The Government and HMRC have updated its collection of high-level guides called “partnership packs”, intended to help businesses involved in importing and exporting prepare for changes to customs procedures after 29 March 2019 in the event of a “no deal” scenario.
If the UK exits the EU without a deal, UK businesses will have to apply customs, excise and VAT procedures to goods traded with the EU, in broadly the same way that already applies for goods traded outside of the EU.
In the event of a “no deal” Brexit the government’s aim will be to keep VAT procedures as close as possible to what they are now. This will provide continuity and certainty for businesses.
However, there will be some specific changes to the VAT rules and procedures that apply to transactions between the UK and EU countries.
You may recall there were important changes to CGT entrepreneurs’ relief recently that could have the effect of denying the relief to certain employee shareholders. As the result of lobbying by the professional bodies the Government have made a late change in the Finance Bill to the definition of “personal company” so that fewer shareholders will be denied the relief when they dispose of their shares.
The normal test is that the shareholder is required to be entitled to at least 5% of the company’s ordinary share capital, voting rights, profits available for distribution, and assets available on the winding up of the company.
The amendment provides an alternative test which would allow relief where the individual is entitled to at least 5% of the sale proceeds in the event of a disposal of the whole of the ordinary share capital of the company, even if the 5% test in relation to distributable profits and assets on a winding up was not satisfied.
This remains a complex area and advice should be sought to check whether particular shareholders would be entitled to relief for their shares.
HMRC have announced that the changes to the national insurance (NIC) treatment of termination payments and sporting testimonials have been delayed to 6 April 2020.
From 6 April 2020 Employer class 1A NIC will become payable on termination payments in excess of £30,000 and on sporting testimonials that exceed £100,000 (lifetime limit). The changes are intended to align the NIC treatment with the treatment for income tax although there is no NIC liability for the employee on such payments.
Whether or not the £30,000 exemption applies on termination of employment is a complex area and specialist advice should be obtained.

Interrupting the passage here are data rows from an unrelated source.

/-- **THE COUNT OF MEMBERS WITH ADJACENT RECORD PAIRS.**  Along times `k < n` let `A k, B k ⊆ [0, L)` be two configurations and
let each time carry a member `(jj k, y k, p k, uu k)` (`jj k < N`, `uu k < U`) such that: `(y k, p k)` is an adjacent pair of
`(A k, B k)`; the members are pairwise distinct; every position's membership in `A k` (resp. `B k`) flips at most `2N` (resp.
`2U`) times; and along the members with a fixed `y` the statistic `σ₁ (jj ·) y` strictly increases whenever `jj` changes
(likewise `σ₂ p (uu ·)` along a fixed `p`).  Then `n ≤ (3(N+U)+1)·L`.
Proof: RUN-FIRST members (no earlier member of the same pair since the pair last became adjacent) inject into creation events,
`≤ L + Σ_k (|ΔA_k| + |ΔB_k|) ≤ L + 2(N+U)L` (`card_adjacent_le`, `card_adjacent_sdiff_le`, `sum_card_flip_le`); any other member
has a previous member of its pair inside the run, which (partner uniqueness) is also its previous member with the same `y` and
with the same `p`, so `jj` or `uu` changed — and `jj` is injective on the members whose previous same-`y` member has another `jj`
(monotonicity), `≤ N·L + U·L` in all. -/
theorem card_le_of_adjacent_records {L N U : ℕ} (n : ℕ) (A B : ℕ → Finset (Fin L)) (y p : ℕ → Fin L)
    (jj : ℕ → Fin N) (uu : ℕ → Fin U) (σ₁ : Fin N → Fin L → ℤ) (σ₂ : Fin L → Fin U → ℤ)
    (hadj : ∀ k, k < n → y k ∈ A k ∧ p k ∈ B k ∧ y k < p k ∧
      ∀ z : Fin L, y k < z → z < p k → z ∉ A k ∧ z ∉ B k)
    (hinj : ∀ k k', k < n → k' < n → jj k = jj k' → y k = y k' → p k = p k' → uu k = uu k' → k = k')
    (hflipA : ∀ z : Fin L,
      ((Finset.range n).filter (fun k => k + 1 < n ∧ ¬ (z ∈ A k ↔ z ∈ A (k + 1)))).card ≤ 2 * N)
    (hflipB : ∀ z : Fin L,
      ((Finset.range n).filter (fun k => k + 1 < n ∧ ¬ (z ∈ B k ↔ z ∈ B (k + 1)))).card ≤ 2 * U)
    (hmono₁ : ∀ k k', k < k' → k' < n → y k = y k' → jj k ≠ jj k' → σ₁ (jj k) (y k) < σ₁ (jj k') (y k))
    (hmono₂ : ∀ k k', k < k' → k' < n → p k = p k' → uu k ≠ uu k' → σ₂ (p k) (uu k) < σ₂ (p k) (uu k')) :
    n ≤ (3 * (N + U) + 1) * L := by
  classical
  rcases Nat.eq_zero_or_pos n with hn0 | hnpos
  · omega
  obtain ⟨n', rfl⟩ : ∃ n', n = n' + 1 := ⟨n - 1, by omega⟩
  -- candidacy of member `k`'s pair at time `m`
  let cand : ℕ → ℕ → Prop := fun m k => y k ∈ A m ∧ p k ∈ B m ∧ y k < p k ∧
    ∀ z : Fin L, y k < z → z < p k → z ∉ A m ∧ z ∉ B m
  -- the adjacent pairs of time `r`
  let adj : ℕ → Finset (Fin L × Fin L) := fun r => (Finset.univ : Finset (Fin L × Fin L)).filter
    (fun π => π.1 ∈ A r ∧ π.2 ∈ B r ∧ π.1 < π.2 ∧ ∀ z : Fin L, π.1 < z → z < π.2 → z ∉ A r ∧ z ∉ B r)
  have hmem_adj : ∀ r k, (y k, p k) ∈ adj r ↔ cand r k := by
    intro r k
    simp only [adj, cand, Finset.mem_filter, Finset.mem_univ, true_and]
  -- the start of the current run of member `k`'s pair
  have hex : ∀ k, ∃ r, ∀ m, r ≤ m → m ≤ k → k < n' + 1 → cand m k := fun k =>
    ⟨k, fun m h1 h2 hk => by
      have : m = k := le_antisymm h2 h1
      subst this; exact hadj m hk⟩
  let rk : ℕ → ℕ := fun k => Nat.find (hex k)
  have hrk_spec : ∀ k, ∀ m, rk k ≤ m → m ≤ k → k < n' + 1 → cand m k := fun k => Nat.find_spec (hex k)
  have hrk_le : ∀ k, rk k ≤ k := fun k =>
    Nat.find_min' (hex k) (fun m h1 h2 hk => by
      have : m = k := le_antisymm h2 h1
      subst this; exact hadj m hk)
  have hrk_min : ∀ k, k < n' + 1 → rk k ≠ 0 → ¬ cand (rk k - 1) k := by
    intro k hk h0 hc
    have hlt : rk k - 1 < rk k := by omega
    have hnot := Nat.find_min (hex k) hlt
    apply hnot
    intro m h1 h2 hk'
    rcases Nat.eq_or_lt_of_le h1 with e | hlt'
    · rw [← e]; exact hc
    · exact hrk_spec k m (by omega) h2 hk'
  -- run-first members and the others
  let RF : Finset ℕ := (Finset.range (n' + 1)).filter
    (fun k => ∀ k', rk k ≤ k' → k' < k → (y k', p k') ≠ (y k, p k))
  let NRF : Finset ℕ := (Finset.range (n' + 1)).filter
    (fun k => ¬ ∀ k', rk k ≤ k' → k' < k → (y k', p k') ≠ (y k, p k))
  have hsplit : RF.card + NRF.card = n' + 1 := by
    rw [Finset.card_filter_add_card_filter_not, Finset.card_range]
  -- (I) run-first members inject into creation events
  let g : ℕ → ℕ := fun r => ((adj r).filter (fun π => r = 0 ∨ π ∉ adj (r - 1))).card
  let E : Finset (ℕ × (Fin L × Fin L)) := (Finset.range (n' + 1)).biUnion (fun r =>
    ((adj r).filter (fun π => r = 0 ∨ π ∉ adj (r - 1))).image (fun π => (r, π)))
  have hRF : RF.card ≤ E.card := by
    refine Finset.card_le_card_of_injOn (fun k => (rk k, (y k, p k))) (fun k hk => ?_) ?_
    · have hk' := Finset.mem_filter.1 (Finset.mem_coe.1 hk)
      have hkn : k < n' + 1 := Finset.mem_range.1 hk'.1
      rw [Finset.mem_coe]
      refine Finset.mem_biUnion.2 ⟨rk k, Finset.mem_range.2 (lt_of_le_of_lt (hrk_le k) hkn), ?_⟩
      refine Finset.mem_image.2 ⟨(y k, p k), ?_, rfl⟩
      refine Finset.mem_filter.2 ⟨(hmem_adj (rk k) k).2 (hrk_spec k (rk k) le_rfl (hrk_le k) hkn), ?_⟩
      by_cases h0 : rk k = 0
      · exact Or.inl h0
      · exact Or.inr fun h => hrk_min k hkn h0 ((hmem_adj _ k).1 h)
    · intro k₁ hk₁ k₂ hk₂ he
      have h1 := (Finset.mem_filter.1 (Finset.mem_coe.1 hk₁)).2
      have h2 := (Finset.mem_filter.1 (Finset.mem_coe.1 hk₂)).2
      simp only [Prod.mk.injEq] at he
      obtain ⟨hr, hy, hp⟩ := he
      by_contra hne
      rcases lt_or_gt_of_ne hne with hlt | hlt
      · exact h2 k₁ (by rw [← hr]; exact hrk_le k₁) hlt (by rw [hy, hp])
      · exact h1 k₂ (by rw [hr]; exact hrk_le k₂) hlt (by rw [hy, hp])
  have hE : E.card ≤ ∑ r ∈ Finset.range (n' + 1), g r := by
    refine le_trans Finset.card_biUnion_le (Finset.sum_le_sum fun r _ => ?_)
    exact Finset.card_image_le
  have hg0 : g 0 ≤ L := le_trans (Finset.card_filter_le _ _) (card_adjacent_le (A 0) (B 0))
  have hgs : ∀ k, g (k + 1) ≤
      ((Finset.univ : Finset (Fin L)).filter (fun z => ¬ (z ∈ A k ↔ z ∈ A (k + 1)))).card +
      ((Finset.univ : Finset (Fin L)).filter (fun z => ¬ (z ∈ B k ↔ z ∈ B (k + 1)))).card := by
    intro k
    refine le_trans (Finset.card_le_card ?_) (card_adjacent_sdiff_le (A k) (B k) (A (k + 1)) (B (k + 1)))
    intro π hπ
    obtain ⟨h1, h2⟩ := Finset.mem_filter.1 hπ
    rcases h2 with h | h
    · omega
    · have e : k + 1 - 1 = k := by omega
      rw [e] at h
      exact Finset.mem_sdiff.2 ⟨h1, h⟩
  have hsumg : ∑ r ∈ Finset.range (n' + 1), g r ≤ L + 2 * N * L + 2 * U * L := by
    rw [Finset.sum_range_succ']
    have hA := sum_card_flip_le (n' + 1) A N n' le_rfl hflipA
    have hB := sum_card_flip_le (n' + 1) B U n' le_rfl hflipB
    have : ∑ k ∈ Finset.range n', g (k + 1) ≤
        ∑ k ∈ Finset.range n', ((Finset.univ : Finset (Fin L)).filter (fun z => ¬ (z ∈ A k ↔ z ∈ A (k + 1)))).card +
        ∑ k ∈ Finset.range n', ((Finset.univ : Finset (Fin L)).filter (fun z => ¬ (z ∈ B k ↔ z ∈ B (k + 1)))).card := by
      rw [← Finset.sum_add_distrib]
      exact Finset.sum_le_sum fun k _ => hgs k
    omega
  -- (II) the other members have a previous member of the same pair inside the run
  let JCH : Finset ℕ := (Finset.range (n' + 1)).filter
    (fun k => ∃ k', k' < k ∧ y k' = y k ∧ jj k' ≠ jj k ∧ ∀ m, k' < m → m < k → y m ≠ y k)
  let UCH : Finset ℕ := (Finset.range (n' + 1)).filter
    (fun k => ∃ k', k' < k ∧ p k' = p k ∧ uu k' ≠ uu k ∧ ∀ m, k' < m → m < k → p m ≠ p k)
  have hNRF : NRF ⊆ JCH ∪ UCH := by
    intro k hk
    obtain ⟨hkn, hnot⟩ := Finset.mem_filter.1 hk
    rw [Finset.mem_range] at hkn
    push Not at hnot
    let S : Finset ℕ := (Finset.range k).filter (fun k' => rk k ≤ k' ∧ (y k', p k') = (y k, p k))
    have hSne : S.Nonempty := by
      obtain ⟨k', h1, h2, h3⟩ := hnot
      exact ⟨k', Finset.mem_filter.2 ⟨Finset.mem_range.2 h2, h1, h3⟩⟩
    have hk₀S : S.max' hSne ∈ S := Finset.max'_mem S hSne
    obtain ⟨hk₀k, hrk₀, hπ₀⟩ := Finset.mem_filter.1 hk₀S
    rw [Finset.mem_range] at hk₀k
    have hmax : ∀ m ∈ S, m ≤ S.max' hSne := fun m hm => Finset.le_max' S m hm
    simp only [Prod.mk.injEq] at hπ₀
    obtain ⟨hyeq, hpeq⟩ := hπ₀
    have hbetween_y : ∀ m, S.max' hSne < m → m < k → y m ≠ y k := by
      intro m h1 h2 he
      have hcm : cand m k := hrk_spec k m (by omega) h2.le hkn
      have ham := hadj m (by omega)
      rw [he] at ham
      have hpm : p m = p k := snd_eq_of_adjacent ham hcm
      have hmS : m ∈ S := Finset.mem_filter.2 ⟨Finset.mem_range.2 h2, by omega, by rw [he, hpm]⟩
      exact absurd (hmax m hmS) (by omega)
    have hbetween_p : ∀ m, S.max' hSne < m → m < k → p m ≠ p k := by
      intro m h1 h2 he
      have hcm : cand m k := hrk_spec k m (by omega) h2.le hkn
      have ham := hadj m (by omega)
      rw [he] at ham
      have hym : y m = y k := fst_eq_of_adjacent ham hcm
      have hmS : m ∈ S := Finset.mem_filter.2 ⟨Finset.mem_range.2 h2, by omega, by rw [he, hym]⟩
      exact absurd (hmax m hmS) (by omega)
    have hne : jj (S.max' hSne) ≠ jj k ∨ uu (S.max' hSne) ≠ uu k := by
      by_contra h
      push Not at h
      have := hinj (S.max' hSne) k (by omega) hkn h.1 hyeq hpeq h.2
      omega
    rcases hne with hj | hu
    · exact Finset.mem_union.2 (Or.inl (Finset.mem_filter.2
        ⟨Finset.mem_range.2 hkn, S.max' hSne, hk₀k, hyeq, hj, hbetween_y⟩))
    · exact Finset.mem_union.2 (Or.inr (Finset.mem_filter.2
        ⟨Finset.mem_range.2 hkn, S.max' hSne, hk₀k, hpeq, hu, hbetween_p⟩))
  -- (III) per position, `jj` is injective on `JCH` (and `uu` on `UCH`)
  have hJ : JCH.card ≤ N * L := by
    have hfib : JCH.card = ∑ y₀ : Fin L, (JCH.filter (fun k => y k = y₀)).card :=
      Finset.card_eq_sum_card_fiberwise (fun k _ => Finset.mem_coe.2 (Finset.mem_univ (y k)))
    rw [hfib]
    calc ∑ y₀ : Fin L, (JCH.filter (fun k => y k = y₀)).card ≤ ∑ _y₀ : Fin L, N :=
          Finset.sum_le_sum fun y₀ _ => ?_
      _ = N * L := by simp [mul_comm]
    have key : ∀ k₁ ∈ JCH.filter (fun k => y k = y₀), ∀ k₂ ∈ JCH.filter (fun k => y k = y₀),
        k₁ < k₂ → jj k₁ ≠ jj k₂ := by
      intro k₁ hk₁ k₂ hk₂ hlt heq
      obtain ⟨-, hy₁⟩ := Finset.mem_filter.1 hk₁
      obtain ⟨hk₂J, hy₂⟩ := Finset.mem_filter.1 hk₂
      obtain ⟨hk₂n, k', hk'lt, hy', hj', hbtw⟩ := Finset.mem_filter.1 hk₂J
      rw [Finset.mem_range] at hk₂n
      have hk₁le : k₁ ≤ k' := by
        by_contra h
        exact hbtw k₁ (by omega) hlt (by rw [hy₁, hy₂])
      have hlt2 : σ₁ (jj k') (y k') < σ₁ (jj k₂) (y k') := hmono₁ k' k₂ hk'lt hk₂n hy' hj'
      rcases Nat.eq_or_lt_of_le hk₁le with e | hlt1
      · subst e; exact hj' heq
      · by_cases hj1 : jj k₁ = jj k'
        · exact hj' (hj1.symm.trans heq)
        · have hy1' : y k₁ = y k' := by rw [hy₁, ← hy₂, hy']
          have hlt1' := hmono₁ k₁ k' hlt1 (by omega) hy1' hj1
          rw [hy1', heq] at hlt1'
          exact absurd (hlt1'.trans hlt2) (lt_irrefl _)
    have h := Finset.card_le_card_of_injOn (s := JCH.filter (fun k => y k = y₀))
      (t := (Finset.univ : Finset (Fin N))) jj (fun k _ => Finset.mem_coe.2 (Finset.mem_univ _)) ?_
    · simpa using h
    · intro k₁ hk₁ k₂ hk₂ he
      by_contra hne
      rcases lt_or_gt_of_ne hne with hlt | hlt
      · exact key k₁ (Finset.mem_coe.1 hk₁) k₂ (Finset.mem_coe.1 hk₂) hlt he
      · exact key k₂ (Finset.mem_coe.1 hk₂) k₁ (Finset.mem_coe.1 hk₁) hlt he.symm
  have hUc : UCH.card ≤ U * L := by
    have hfib : UCH.card = ∑ p₀ : Fin L, (UCH.filter (fun k => p k = p₀)).card :=
      Finset.card_eq_sum_card_fiberwise (fun k _ => Finset.mem_coe.2 (Finset.mem_univ (p k)))
    rw [hfib]
    calc ∑ p₀ : Fin L, (UCH.filter (fun k => p k = p₀)).card ≤ ∑ _p₀ : Fin L, U :=
          Finset.sum_le_sum fun p₀ _ => ?_
      _ = U * L := by simp [mul_comm]
    have key : ∀ k₁ ∈ UCH.filter (fun k => p k = p₀), ∀ k₂ ∈ UCH.filter (fun k => p k = p₀),
        k₁ < k₂ → uu k₁ ≠ uu k₂ := by
      intro k₁ hk₁ k₂ hk₂ hlt heq
      obtain ⟨-, hp₁⟩ := Finset.mem_filter.1 hk₁
      obtain ⟨hk₂J, hp₂⟩ := Finset.mem_filter.1 hk₂
      obtain ⟨hk₂n, k', hk'lt, hp', hu', hbtw⟩ := Finset.mem_filter.1 hk₂J
      rw [Finset.mem_range] at hk₂n
      have hk₁le : k₁ ≤ k' := by
        by_contra h
        exact hbtw k₁ (by omega) hlt (by rw [hp₁, hp₂])
      have hlt2 : σ₂ (p k') (uu k') < σ₂ (p k') (uu k₂) := hmono₂ k' k₂ hk'lt hk₂n hp' hu'
      rcases Nat.eq_or_lt_of_le hk₁le with e | hlt1
      · subst e; exact hu' heq
      · by_cases hu1 : uu k₁ = uu k'
        · exact hu' (hu1.symm.trans heq)
        · have hp1' : p k₁ = p k' := by rw [hp₁, ← hp₂, hp']
          have hlt1' := hmono₂ k₁ k' hlt1 (by omega) hp1' hu1
          rw [hp1', heq] at hlt1'
          exact absurd (hlt1'.trans hlt2) (lt_irrefl _)
    have h := Finset.card_le_card_of_injOn (s := UCH.filter (fun k => p k = p₀))
      (t := (Finset.univ : Finset (Fin U))) uu (fun k _ => Finset.mem_coe.2 (Finset.mem_univ _)) ?_
    · simpa using h
    · intro k₁ hk₁ k₂ hk₂ he
      by_contra hne
      rcases lt_or_gt_of_ne hne with hlt | hlt
      · exact key k₁ (Finset.mem_coe.1 hk₁) k₂ (Finset.mem_coe.1 hk₂) hlt he
      · exact key k₂ (Finset.mem_coe.1 hk₂) k₁ (Finset.mem_coe.1 hk₁) hlt he.symm
  -- assembly
  have hNRFc : NRF.card ≤ N * L + U * L :=
    le_trans (Finset.card_le_card hNRF) (le_trans (Finset.card_union_le _ _) (Nat.add_le_add hJ hUc))
  have htot : n' + 1 ≤ (L + 2 * N * L + 2 * U * L) + (N * L + U * L) := by
    rw [← hsplit]
    exact Nat.add_le_add (le_trans hRF (le_trans hE hsumg)) hNRFc
  have hring : (3 * (N + U) + 1) * L = (L + 2 * N * L + 2 * U * L) + (N * L + U * L) := by ring
  rw [hring]
  exact htot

Individual’s 2017/18 income tax, CGT, class 2 and 4 NIC liabilities should have been paid by 31 January 2019.
Note that if the balance is still unpaid at the end of February 2019 a 5% surcharge penalty is added in addition to the normal interest charge unless a time to pay arrangement has been agreed with HMRC.
New inheritance tax rules for passing on the family home started on 6 April 2017. This additional relief should be taken into consideration when drafting your Will.
From 6 April 2017 an additional nil rate band of up to £175,000 is available on death where your residence is left to direct descendants. This is in addition to the normal £325,000 nil rate band.
This additional relief is however restricted If your assets exceed £2 million. The rules are fairly complicated and depend on your personal circumstances.
This additional inheritance tax relief is available even when you downsize to a smaller property. For example, if a married couple currently live in a large house worth £500,000 and downsize to a flat worth £250,000 they could give away some of the proceeds during their lifetime and yet still benefit from inheritance tax relief based on the higher valued property. They could even sell up completely and move into a rental property and still get the inheritance tax relief!
One of the other capital allowance changes announced in the Autumn Budget was the reduction of the writing down allowance on assets in the special rate pool from 8% to just 6% per annum reducing balance from APRIL 2019.
The assets included in this pool include long life assets, such as aircraft, integral features within buildings and cars emitting more than 110g CO2 per kilometre.
A claim for the 100% AIA referred to above can be made for expenditure on these assets, (with the exception of motor cars) and this will result in faster tax relief.
This means that where a company buys a motor car that emits more than 110g CO2 per km it will take many years to get relief for the expenditure as even when the car is sold the proceeds are deducted from the special rate pool and continue to be written down at 6% reducing balance.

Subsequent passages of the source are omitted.